● Your objective
For the records that follow, please set down exactly the lines between the one holding "(zdGraph d) 0 p hlt" and the one holding "d ≤ (((box d", inclusive, and only those.

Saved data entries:
──────────────────────────────

import Summits.CriticalPhenomena.PercolationContinuityZ3.Theorems.PercNearOneGluingNoHeavyRsw3InBoxGiantDensity
import HarnessLib

/-!
# RSW3 lane (P2, gen 33): THE IN-BOX GIANT, VIII — THE FREE-BOUNDARY IN-BOX GIANT IS AN ORDER PARAMETER WITH THRESHOLD
# EXACTLY `p_c(ℤ^d)` (`d ≥ 3`): a macroscopic open cluster OF THE BOX appears with non-vanishing probability iff `p > p_c`

builds on p205010 (kernel theorem, internal audit signed; external expert review pending) — USED for the boundary case `p = p_c(ℤ^d)`
(`CSH.percolationContinuity_allDimensions`: `θ(p_c(ℤ^d)) = 0` for every `d ≥ 2`), so that `θ ≡ 0` on `[0, p_c]` and the dichotomy
below is sharp AT `p_c`, not only away from it.

Cell `prim-rsw3`, prover seat `prim-rsw3-p2` (gen 33), memo `run/shared/lean/prim/rsw3/P2-RSWLITE.md` §40.
Support file (`--supports stmt-CriticalPhenomena-17919`); no definitions, no named facts, no sorries.

Notation (inline). `Λ(N) = box d N`, `V_N = (2N+1)^d`; `C^N(x) = {w ∈ Λ(N) : x ↔ w in Λ(N)}`;
`M^in_N = max_{x ∈ Λ(N)} |C^N(x)|` (largest open cluster of the box, free boundary conditions); `M_N = max_x |C(x) ∩ Λ(N)|`.

* §1 **`tendsto_real_le_supInBox_of_theta_eq_zero`** (every `d ≥ 1`, every `p` with `θ(p) = 0`, every `ε > 0`):
  `P_p(εV_N ≤ M^in_N) → 0` — no macroscopic open cluster in the box (`M^in_N ≤ M_N` and gen 23's `M_N/V_N → θ = 0` in probability);
  **`tendsto_real_le_supInBox_of_le_criticalProb`** — the same for every `p ≤ p_c(ℤ^d)`, `d ≥ 2` (p205010 at `p = p_c`).
* §2 **`tendsto_real_le_supInBox_supercritical`** (`d ≥ 3`, `p > p_c(ℤ^d)`, `ε < θ(p)`): `P_p(εV_N ≤ M^in_N) → 1` (part IV).
* §3 **`exists_frequently_le_real_supInBox_iff`** (`d ≥ 3`): `(∃ ε > 0, ∃ c > 0, ∃ᶠ N, c ≤ P_p(εV_N ≤ M^in_N)) ↔ p_c(ℤ^d) < p` —
  THE FREE-BOUNDARY IN-BOX GIANT IS AN ORDER PARAMETER WHOSE THRESHOLD IS EXACTLY `p_c(ℤ^d)`; cf. the lane's two-sided
  characterisations of `p_c` by annulus events (lead gen 9 `exists_forall_le_annulusTwoArmProb_iff_eq_criticalProbI`).

References: C. Borgs, J. T. Chayes, H. Kesten, J. Spencer, CMP 224 (2001) Thm. 1.1 (iii) [BorgsChayesKestenSpencer2001];
A. Pisztora, PTRF 104 (1996) [Pisztora1996]; G. Kozma, N. Nitzan (2024) Thm. 6 / Conj. 3 [KozmaNitzan2024]. [folklore]
-/

noncomputable section

namespace Summit.CriticalPhenomena.PercolationContinuityZ3.Theorems

namespace Rsw3

open MeasureTheory Filter Topology Literature.Probability.LatticeModels Literature.Probability.Percolation
open SimpleGraph Finset

variable {d : ℕ}

/-! ## §1 No in-box giant when `θ(p) = 0` -/

open Classical in
/-- **NO MACROSCOPIC OPEN CLUSTER IN THE BOX WHEN `θ(p) = 0`** (every `d ≥ 1`, every `ε > 0`): `P_p(ε(2N+1)^d ≤ M^in_N) → 0`.
An in-box cluster is part of a cluster of the whole configuration, and `M_N/(2N+1)^d → θ(p) = 0` in probability (gen 23).
[cite: BorgsChayesKestenSpencer2001, Thm. 1.1] -/
theorem tendsto_real_le_supInBox_of_theta_eq_zero (hd1 : 1 ≤ d) (p : unitInterval)
    (hθ : theta (zdGraph d) (0 : Site d) p = 0) {ε : ℝ} (hε : 0 < ε) :
    Tendsto (fun N : ℕ => (bondPercolation (zdGraph d) p).real {ω | ε * (2 * (N : ℝ) + 1) ^ d ≤
      ((((box d N).sup fun x => ((box d N).filter fun w => ω ∈ inConn ↑(box d N) x w).card : ℕ) : ℝ))}) atTop (𝓝 0) := by
  classical
  have h := tendsto_real_exists_inBox_ge (d := d) hd1 p hε
  rw [hθ, zero_add] at h
  refine squeeze_zero (fun N => measureReal_nonneg) (fun N => measureReal_mono ?_) h
  intro ω hω
  have hω' : ε * (2 * (N : ℝ) + 1) ^ d ≤
      ((((box d N).sup fun x => ((box d N).filter fun w => ω ∈ inConn ↑(box d N) x w).card : ℕ) : ℝ)) := hω
  obtain ⟨x, hx, hxeq⟩ := Finset.exists_mem_eq_sup (box d N) ⟨0, zero_mem_box d N⟩
    (fun x => ((box d N).filter fun w => ω ∈ inConn ↑(box d N) x w).card)
  refine ⟨x, hx, ?_⟩
  rw [hxeq] at hω'
  exact hω'

open Classical in
/-- **NO IN-BOX GIANT AT OR BELOW `p_c(ℤ^d)`** (`d ≥ 2`, every `p ≤ p_c(ℤ^d)`, `ε > 0`): `P_p(ε(2N+1)^d ≤ M^in_N) → 0` — below `p_c`
because `θ = 0` there, AT `p_c` because `θ(p_c(ℤ^d)) = 0` (p205010, every `d ≥ 2`).  builds on p205010 (kernel theorem, internal
audit signed; external expert review pending). [cite: KozmaNitzan2024, Thm. 6 with Conj. 3 (p. 15)] -/
theorem tendsto_real_le_supInBox_of_le_criticalProb (hd : 2 ≤ d) (p : unitInterval)
    (hp : (p : ℝ) ≤ criticalProb (zdGraph d) 0) {ε : ℝ} (hε : 0 < ε) :
    Tendsto (fun N : ℕ => (bondPercolation (zdGraph d) p).real {ω | ε * (2 * (N : ℝ) + 1) ^ d ≤
      ((((box d N).sup fun x => ((box d N).filter fun w => ω ∈ inConn ↑(box d N) x w).card : ℕ) : ℝ))}) atTop (𝓝 0) := by
  refine tendsto_real_le_supInBox_of_theta_eq_zero (by omega) p ?_ hε
  rcases hp.lt_or_eq with hlt | heq
  · exact theta_eq_zero_of_lt_criticalProb_holds (zdGraph d) 0 p hlt
  · have hp' : p = criticalProbI d := Subtype.ext (by rw [coe_criticalProbI]; exact heq)
    rw [hp']
    exact CSH.percolationContinuity_allDimensions d hd

/-! ## §2 An in-box giant above `p_c(ℤ^d)` -/

open Classical in
/-- **AN IN-BOX GIANT ABOVE `p_c(ℤ^d)`** (`d ≥ 3`, `p > p_c(ℤ^d)`, any `ε < θ(p)`): `P_p(ε(2N+1)^d ≤ M^in_N) → 1` (part IV:
some in-box cluster has `≥ (θ − (θ−ε))(2N+1)^d` sites with probability `→ 1`). [cite: BorgsChayesKestenSpencer2001, Thm. 1.1]
[cite: Pisztora1996, Thm. 1.1] -/
theorem tendsto_real_le_supInBox_supercritical (hd : 3 ≤ d) (p : unitInterval)
    (hp : criticalProb (zdGraph d) 0 < (p : ℝ)) {ε : ℝ} (hεθ : ε < theta (zdGraph d) (0 : Site d) p) :
    Tendsto (fun N : ℕ => (bondPercolation (zdGraph d) p).real {ω | ε * (2 * (N : ℝ) + 1) ^ d ≤
      ((((box d N).sup fun x => ((box d N).filter fun w => ω ∈ inConn ↑(box d N) x w).card : ℕ) : ℝ))}) atTop (𝓝 1) := by
  classical
  set μ := bondPercolation (zdGraph d) p with hμ
  set θ : ℝ := theta (zdGraph d) (0 : Site d) p with hθ
  have h := tendsto_real_not_exists_inBox_ge hd p hp (show 0 < θ - ε by linarith)
  -- `P(A) = 1 - P(Aᶜ)` with `Aᶜ ⊆` the exceptional event of part IV
  have hmeas : ∀ N : ℕ, MeasurableSet {ω : BondConfig (Site d) | ε * (2 * (N : ℝ) + 1) ^ d ≤
      ((((box d N).sup fun x => ((box d N).filter fun w => ω ∈ inConn ↑(box d N) x w).card : ℕ) : ℝ))} := by
    intro N
    have heq : {ω : BondConfig (Site d) | ε * (2 * (N : ℝ) + 1) ^ d ≤
        ((((box d N).sup fun x => ((box d N).filter fun w => ω ∈ inConn ↑(box d N) x w).card : ℕ) : ℝ))} =
        ⋃ x ∈ box d N, {ω | ε * (2 * (N : ℝ) + 1) ^ d ≤ (((box d N).filter fun w => ω ∈ inConn ↑(box d N) x w).card : ℝ)} := by
      ext ω
      simp only [Set.mem_setOf_eq, Set.mem_iUnion, exists_prop]
      constructor
      · intro h
        obtain ⟨x, hx, hxeq⟩ := Finset.exists_mem_eq_sup (box d N) ⟨0, zero_mem_box d N⟩
          (fun x => ((box d N).filter fun w => ω ∈ inConn ↑(box d N) x w).card)
        refine ⟨x, hx, ?_⟩
        rw [hxeq] at h
        exact h
      · rintro ⟨x, hx, h⟩
        refine h.trans ?_
        exact_mod_cast Finset.le_sup (f := fun x => ((box d N).filter fun w => ω ∈ inConn ↑(box d N) x w).card) hx
    rw [heq]
    exact Finset.measurableSet_biUnion _ fun x _ =>
      measurableSet_le measurable_const (measurable_card_filter_mem (box d N) _ fun w _ => measurableSet_inConn _ x w)
  have hcompl : ∀ N : ℕ, μ.real {ω | ε * (2 * (N : ℝ) + 1) ^ d ≤
      ((((box d N).sup fun x => ((box d N).filter fun w => ω ∈ inConn ↑(box d N) x w).card : ℕ) : ℝ))} =
      1 - μ.real {ω | ε * (2 * (N : ℝ) + 1) ^ d ≤
        ((((box d N).sup fun x => ((box d N).filter fun w => ω ∈ inConn ↑(box d N) x w).card : ℕ) : ℝ))}ᶜ := by
    intro N
    rw [measureReal_compl (hmeas N), probReal_univ]; ring
  have hle : ∀ N : ℕ, μ.real {ω | ε * (2 * (N : ℝ) + 1) ^ d ≤
      ((((box d N).sup fun x => ((box d N).filter fun w => ω ∈ inConn ↑(box d N) x w).card : ℕ) : ℝ))}ᶜ ≤
      μ.real {ω | ¬ ∃ x ∈ box d N, (θ - (θ - ε)) * (2 * (N : ℝ) + 1) ^ d ≤
        (((box d N).filter fun w => ω ∈ inConn ↑(box d N) x w).card : ℝ)} := by
    intro N
    refine measureReal_mono fun ω hω => ?_
    rintro ⟨x, hx, hxa⟩
    apply hω
    have hsup : (((box d N).filter fun w => ω ∈ inConn ↑(box d N) x w).card : ℝ) ≤
        ((((box d N).sup fun x => ((box d N).filter fun w => ω ∈ inConn ↑(box d N) x w).card : ℕ) : ℝ)) := by
      exact_mod_cast Finset.le_sup (f := fun x => ((box d N).filter fun w => ω ∈ inConn ↑(box d N) x w).card) hx
    have : θ - (θ - ε) = ε := by ring
    rw [this] at hxa
    exact hxa.trans hsup
  have h0 : Tendsto (fun N : ℕ => μ.real {ω | ε * (2 * (N : ℝ) + 1) ^ d ≤
      ((((box d N).sup fun x => ((box d N).filter fun w => ω ∈ inConn ↑(box d N) x w).card : ℕ) : ℝ))}ᶜ) atTop (𝓝 0) :=
    squeeze_zero (fun N => measureReal_nonneg) hle h
  have h1 : Tendsto (fun N : ℕ => 1 - μ.real {ω | ε * (2 * (N : ℝ) + 1) ^ d ≤
      ((((box d N).sup fun x => ((box d N).filter fun w => ω ∈ inConn ↑(box d N) x w).card : ℕ) : ℝ))}ᶜ) atTop (𝓝 1) := by
    have := h0.const_sub 1
    rw [sub_zero] at this
    exact this
  exact h1.congr fun N => (hcompl N).symm

/-! ## §3 The threshold of the in-box giant is `p_c(ℤ^d)` -/

open Classical in
/-- **THE FREE-BOUNDARY IN-BOX GIANT IS AN ORDER PARAMETER WITH THRESHOLD EXACTLY `p_c(ℤ^d)`** (`d ≥ 3`):
`(∃ ε > 0, ∃ c > 0, c ≤ P_p(ε(2N+1)^d ≤ M^in_N) for infinitely many N) ↔ p_c(ℤ^d) < p`.  "⇐": part IV (probability `→ 1` for
`ε < θ(p)`, `θ(p) > 0` above `p_c`); "⇒": at or below `p_c` the probability `→ 0` (§1; AT `p_c` this is p205010).  builds on p205010
(kernel theorem, internal audit signed; external expert review pending). [cite: BorgsChayesKestenSpencer2001, Thm. 1.1]
[cite: KozmaNitzan2024, Thm. 6 with Conj. 3 (p. 15)] -/
theorem exists_frequently_le_real_supInBox_iff (hd : 3 ≤ d) (p : unitInterval) :
    (∃ ε : ℝ, 0 < ε ∧ ∃ c : ℝ, 0 < c ∧ ∃ᶠ N : ℕ in atTop, c ≤ (bondPercolation (zdGraph d) p).real
      {ω | ε * (2 * (N : ℝ) + 1) ^ d ≤ ((((box d N).sup fun x =>
        ((box d N).filter fun w => ω ∈ inConn ↑(box d N) x w).card : ℕ) : ℝ))}) ↔
      criticalProb (zdGraph d) 0 < (p : ℝ) := by
  classical
  constructor
  · rintro ⟨ε, hε, c, hc, hfreq⟩
    by_contra hle
    push Not at hle
    have h0 := tendsto_real_le_supInBox_of_le_criticalProb (by omega) p hle hε
    have hev : ∀ᶠ N : ℕ in atTop, (bondPercolation (zdGraph d) p).real
        {ω | ε * (2 * (N : ℝ) + 1) ^ d ≤ ((((box d N).sup fun x =>
          ((box d N).filter fun w => ω ∈ inConn ↑(box d N) x w).card : ℕ) : ℝ))} < c :=
      (tendsto_order.1 h0).2 c hc
    obtain ⟨N, hN1, hN2⟩ := (hfreq.and_eventually hev).exists
    linarith
  · intro hp
    have hθ : 0 < theta (zdGraph d) (0 : Site d) p := theta_pos_supercritical p (by rwa [coe_criticalProbI])
    refine ⟨theta (zdGraph d) (0 : Site d) p / 2, by positivity, 1 / 2, by norm_num, ?_⟩
    have h1 := tendsto_real_le_supInBox_supercritical hd p hp (ε := theta (zdGraph d) (0 : Site d) p / 2) (by linarith)
    exact ((tendsto_order.1 h1).1 (1 / 2) (by norm_num)).frequently.mono fun N hN => hN.le

end Rsw3

end Summit.CriticalPhenomena.PercolationContinuityZ3.Theorems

──────────────────────────────

● Solution to the exercise
  · exact theta_eq_zero_of_lt_criticalProb_holds (zdGraph d) 0 p hlt
  · have hp' : p = criticalProbI d := Subtype.ext (by rw [coe_criticalProbI]; exact heq)
    rw [hp']
    exact CSH.percolationContinuity_allDimensions d hd

/-! ## §2 An in-box giant above `p_c(ℤ^d)` -/

open Classical in
/-- **AN IN-BOX GIANT ABOVE `p_c(ℤ^d)`** (`d ≥ 3`, `p > p_c(ℤ^d)`, any `ε < θ(p)`): `P_p(ε(2N+1)^d ≤ M^in_N) → 1` (part IV:
some in-box cluster has `≥ (θ − (θ−ε))(2N+1)^d` sites with probability `→ 1`). [cite: BorgsChayesKestenSpencer2001, Thm. 1.1]
[cite: Pisztora1996, Thm. 1.1] -/
theorem tendsto_real_le_supInBox_supercritical (hd : 3 ≤ d) (p : unitInterval)
    (hp : criticalProb (zdGraph d) 0 < (p : ℝ)) {ε : ℝ} (hεθ : ε < theta (zdGraph d) (0 : Site d) p) :
    Tendsto (fun N : ℕ => (bondPercolation (zdGraph d) p).real {ω | ε * (2 * (N : ℝ) + 1) ^ d ≤
      ((((box d N).sup fun x => ((box d N).filter fun w => ω ∈ inConn ↑(box d N) x w).card : ℕ) : ℝ))}) atTop (𝓝 1) := by
  classical
  set μ := bondPercolation (zdGraph d) p with hμ
  set θ : ℝ := theta (zdGraph d) (0 : Site d) p with hθ
  have h := tendsto_real_not_exists_inBox_ge hd p hp (show 0 < θ - ε by linarith)
  -- `P(A) = 1 - P(Aᶜ)` with `Aᶜ ⊆` the exceptional event of part IV
  have hmeas : ∀ N : ℕ, MeasurableSet {ω : BondConfig (Site d) | ε * (2 * (N : ℝ) + 1) ^ d ≤
      ((((box d N).sup fun x => ((box d N).filter fun w => ω ∈ inConn ↑(box d N) x w).card : ℕ) : ℝ))} := by
    intro N
    have heq : {ω : BondConfig (Site d) | ε * (2 * (N : ℝ) + 1) ^ d ≤
        ((((box d N).sup fun x => ((box d N).filter fun w => ω ∈ inConn ↑(box d N) x w).card : ℕ) : ℝ))} =
        ⋃ x ∈ box d N, {ω | ε * (2 * (N : ℝ) + 1) ^ d ≤ (((box d N).filter fun w => ω ∈ inConn ↑(box d N) x w).card : ℝ)} := by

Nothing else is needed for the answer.